EIGHTEEN

In attempt to preserve my car from becoming a filthy time capsule while I’m away at college, I spent the evening cleaning out the sand and empty water bottles that seem to have become one with my floor boards.

In the dual purpose arm-rest/storage container that sits between the two front passenger seats, I found the remains of typical high school memorabilia: a ticket stub to a Friday night football game the team lost, four No. 2 pencils leftover from a Saturday morning ACT, a pair of headphones, hand sanitizer, and some CDs. (I had the movie-esque high school car aka hand-me-down from my older brother, aux chord-less  car.) *que millennials’ gasp*

But in the mix of all this pointless junk I found a stack of these CDs from sophomore year–in the height of my short lived running career- ranging from pre-race Waka Flocka (judge me) to Hillsong United, to my summer country playlists.
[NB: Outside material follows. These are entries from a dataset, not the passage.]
import Summits.Ventures.HSemireg.ObstructionLocusBridge

/-!
# Venture HSemireg — (S5) OBSTRUCTION LOCUS away from secant type, XIII: the BRIDGE, part 2 — the monomial forms are
# `±` basis vectors of Mathlib's `Basis.ExteriorAlgebra`, so the actual contraction rank EQUALS the `κ`-model rank

HONEST FRAMING.  Companion of file XII (cell `pub-hsemireg`, track «S4-PUSH» (ii), seat s4-prove-2): exterior-algebra
algebra over a field, Mathlib's signs and Mathlib's basis of `Λ(W ⊕ W̄)` (`Module.Basis.ExteriorAlgebra`).  Nothing here
says that HC / HC_CM / HC_AV holds; no Literature fact is declared or used; `[B_S] ∼ c_S · b_S` (`c_S ≠ 0`) and
`⊕H^{p,q} = Λ(W ⊕ W̄)` stay DICTIONARY — they are the only non-Lean words between the headline below and «rank of Bloch's
`ξ ↦ ξ ⌟ [Z]` on `H¹(T_X)` for the class of a near pair of coordinate sub-tori».

* `genBasis` — the coordinate basis of `W ⊕ W̄` indexed by `Lex (Fin n ⊕ Fin n)` (`inl k ↦ dz_k`, `inr k ↦ dz̄_k`);
  `formBasis = genBasis.ExteriorAlgebra`; `formBasis_singleton`, `dz_eq_formBasis`, `dzb_eq_formBasis`, `formBasis_empty`.
* **`formBasis_mul_of_disjoint`** — `e_s * e_t = c • e_{s ∪ t}` with `c = ±1 ≠ 0` for disjoint `s, t`
  (`ExteriorAlgebra.basis_mul_of_disjoint`).
* `genSet (A, B)` (the generator set: `dz`-indices `A`, `dz̄`-indices `B`), `genSet_injective`;
  **`bS_eq_smul_formBasis`** (`b_A = c • e_{genSet (A, A)}`), `dzb_dzb_bS_eq_smul_formBasis`,
  **`monoForm_tg_eq_smul_formBasis`** (the monomial form of an active source is `c • e_{genSet (tg S q)}`, `c ≠ 0`).
* `linearIndependent_formBasis_genSet`, `monoFormMap_apply`, `exists_coef`, **`eq_zero_of_monoFormMap_eq_zero`**
  (`monoFormMap` is injective on coefficient vectors supported on target monomials of active sources),
  `range_kappa_pair_support` (the `κ`-model's range is so supported).
* **`finrank_range_blochKappa_pair`** — for every near pair, the rank of the ACTUAL map `ξ ↦ ξ ⌟ (b_S + b_{S'})` on
  `H¹(T)`-coefficients into `Λ(W ⊕ W̄)` EQUALS file VII's `2p(N−p) − (p−1)(N−p−1) − 1`;
  **`finrank_range_blochKappa_pair_weil`** — `= n² + 2n − 2` at the Weil rung (`N = 2n`, `|S| = n`);
  `finrank_range_blochKappa_single` — one sub-torus: `(N − |S|)·|S|` (`= n²`, «single torus INJ n²» on actual forms).
(Elaboration note: `Fintype.linearIndependent_iff` over the index type `Finset × Finset` times out at `whnf`;
`linearIndependent_iff'` with `Finset.univ` is used instead.)
-/

open scoped BigOperators
open CliffordAlgebra Finset

namespace Summit.Ventures.HSemireg.ObstructionLocus

variable (K : Type*) [Field K] (n : ℕ)

/-- The coordinate basis of the `1`-forms `W ⊕ W̄`, indexed by `Lex (Fin n ⊕ Fin n)` (`inl k ↦ dz_k`, `inr k ↦ dz̄_k`). -/
noncomputable def genBasis : Module.Basis (Lex (Fin n ⊕ Fin n)) K (OneForms K n) :=
  ((Pi.basisFun K (Fin n)).prod (Pi.basisFun K (Fin n))).reindex toLex

/-- Mathlib's basis of the exterior algebra `Λ(W ⊕ W̄)`, indexed by finite sets of generators. -/
noncomputable def formBasis : Module.Basis (Finset (Lex (Fin n ⊕ Fin n))) K (Forms K n) :=
  (genBasis K n).ExteriorAlgebra

variable {K n}

/-- `genBasis (inl k) = dz_k`'s vector. -/
theorem genBasis_inl (k : Fin n) : genBasis K n (toLex (Sum.inl k)) = ((Pi.single k 1, 0) : OneForms K n) := by
  rw [genBasis, Module.Basis.reindex_apply]
  change ((Pi.basisFun K (Fin n)).prod (Pi.basisFun K (Fin n))) (Sum.inl k) = _
  rw [Module.Basis.prod_apply]
  simp [Pi.basisFun_apply]

/-- `genBasis (inr k) = dz̄_k`'s vector. -/
theorem genBasis_inr (k : Fin n) : genBasis K n (toLex (Sum.inr k)) = ((0, Pi.single k 1) : OneForms K n) := by
  rw [genBasis, Module.Basis.reindex_apply]
  change ((Pi.basisFun K (Fin n)).prod (Pi.basisFun K (Fin n))) (Sum.inr k) = _
  rw [Module.Basis.prod_apply]
  simp [Pi.basisFun_apply]

/-- A singleton basis vector of the exterior algebra is the generator. -/
theorem formBasis_singleton (x : Lex (Fin n ⊕ Fin n)) :
    formBasis K n {x} = ExteriorAlgebra.ι K (genBasis K n x) := by
  rw [formBasis, ExteriorAlgebra.basis_apply_ofCard (genBasis K n) (Finset.card_singleton x),
    ExteriorAlgebra.ιMulti_family, ExteriorAlgebra.ιMulti_apply]
  simp [Set.powersetCard.ofFinEmbEquiv_symm_apply, Set.powersetCard.val_ofCard, Finset.orderEmbOfFin_singleton]

/-- `dz_k` is the basis vector of the singleton `{inl k}`. -/
theorem dz_eq_formBasis (k : Fin n) : (dz k : Forms K n) = formBasis K n {toLex (Sum.inl k)} := by
  rw [formBasis_singleton, genBasis_inl, dz]

/-- `dz̄_k` is the basis vector of the singleton `{inr k}`. -/
theorem dzb_eq_formBasis (k : Fin n) : (dzb k : Forms K n) = formBasis K n {toLex (Sum.inr k)} := by
  rw [formBasis_singleton, genBasis_inr, dzb]

/-- The empty basis vector is `1`. -/
theorem formBasis_empty : formBasis K n ∅ = (1 : Forms K n) := by
  rw [formBasis, ExteriorAlgebra.basis_apply_ofCard (genBasis K n) Finset.card_empty,
    ExteriorAlgebra.ιMulti_family, ExteriorAlgebra.ιMulti_zero_apply]

/-- **Products of disjoint basis vectors are basis vectors up to a non-zero scalar (a sign).** -/
theorem formBasis_mul_of_disjoint {s t : Finset (Lex (Fin n ⊕ Fin n))} (h : Disjoint s t) :
    ∃ c : K, c ≠ 0 ∧ formBasis K n s * formBasis K n t = c • formBasis K n (s ∪ t) := by
  have hmul := ExteriorAlgebra.basis_mul_of_disjoint (genBasis K n)
    (Set.powersetCard.ofCard (rfl : s.card = s.card)) (Set.powersetCard.ofCard (rfl : t.card = t.card)) h
  rw [Set.powersetCard.coe_disjUnion, Finset.disjUnion_eq_union] at hmul
  obtain ⟨u, hu⟩ : ∃ u : ℤˣ, formBasis K n s * formBasis K n t = u • formBasis K n (s ∪ t) := ⟨_, hmul⟩
  refine ⟨((u : ℤ) : K), ?_, ?_⟩
  · rcases Int.units_eq_one_or u with h1 | h1
    · rw [h1]; simp
    · rw [h1]; simp
  · rw [Int.cast_smul_eq_zsmul, ← Units.smul_def]
    exact hu

/-- The generator set of the monomial index `(A, B)`: `dz`-generators `A`, `dz̄`-generators `B`. -/
def genSet (m : Mono n) : Finset (Lex (Fin n ⊕ Fin n)) :=
  m.1.map ⟨fun a => toLex (Sum.inl a), fun a b h => by simpa using h⟩
    ∪ m.2.map ⟨fun b => toLex (Sum.inr b), fun a b h => by simpa using h⟩

/-- Membership in `genSet`. -/
theorem mem_genSet {m : Mono n} {x : Lex (Fin n ⊕ Fin n)} :
    x ∈ genSet m ↔ (∃ a ∈ m.1, toLex (Sum.inl a) = x) ∨ (∃ b ∈ m.2, toLex (Sum.inr b) = x) := by
  simp [genSet, Finset.mem_union, Finset.mem_map]

/-- A `dz`-index `inl a` lies in `genSet (A, B)` iff `a ∈ A`. -/
theorem inl_mem_genSet {m : Mono n} {a : Fin n} : toLex (Sum.inl a) ∈ genSet m ↔ a ∈ m.1 := by
  rw [mem_genSet]
  constructor
  · rintro (⟨a', ha', h⟩ | ⟨b, _, h⟩)
    · have : a' = a := by simpa using h
      exact this ▸ ha'
    · exact absurd h (by simp)
  · exact fun h => Or.inl ⟨a, h, rfl⟩

/-- A `dz̄`-index `inr b` lies in `genSet (A, B)` iff `b ∈ B`. -/
theorem inr_mem_genSet {m : Mono n} {b : Fin n} : toLex (Sum.inr b) ∈ genSet m ↔ b ∈ m.2 := by
  rw [mem_genSet]
  constructor
  · rintro (⟨a, _, h⟩ | ⟨b', hb', h⟩)
    · exact absurd h (by simp)
    · have : b' = b := by simpa using h
      exact this ▸ hb'
  · exact fun h => Or.inr ⟨b, h, rfl⟩

/-- `genSet` is injective: the generator set remembers `(A, B)`. -/
theorem genSet_injective : Function.Injective (genSet (n := n)) := by
  rintro ⟨A, B⟩ ⟨A', B'⟩ h
  have h1 : A = A' := by
    ext a
    have := (inl_mem_genSet (m := (A, B)) (a := a)).symm.trans (h ▸ (inl_mem_genSet (m := (A', B')) (a := a)))
    exact this
  have h2 : B = B' := by
    ext b
    have := (inr_mem_genSet (m := (A, B)) (b := b)).symm.trans (h ▸ (inr_mem_genSet (m := (A', B')) (b := b)))
    exact this
  rw [h1, h2]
Those CDs were the background music to my seemingly produced-by-Broderick Johnson (producer of The Blind Side and My Brother’s Keeper) sophomore year. I didn’t even notice it when I was compiling these songs into a CD; what I was feeling was evoked in those 5 playlist of 12 tracks each.

That was year fourteen;  full of anxiety attacks, situationally-induced depression, dread of returning home every night to a house more synonymous with Hell, and exhaustion from a heavy school load and three hours of sports practice each night. I dreaded waking up to face another day, meanwhile others kept telling me that “things will get better.

 

 

 

 

And suddenly I’m 18.

 

 

 

 

And I’m packing my belongings into my mom’s car and headed off to the dream school I worked so hard during that sophomore year to get into. I’ve found people that genuinely love me for who I am and those who make an effort to be in my life; cutting out those who make me feel rather worthless and establishing boundaries where needed.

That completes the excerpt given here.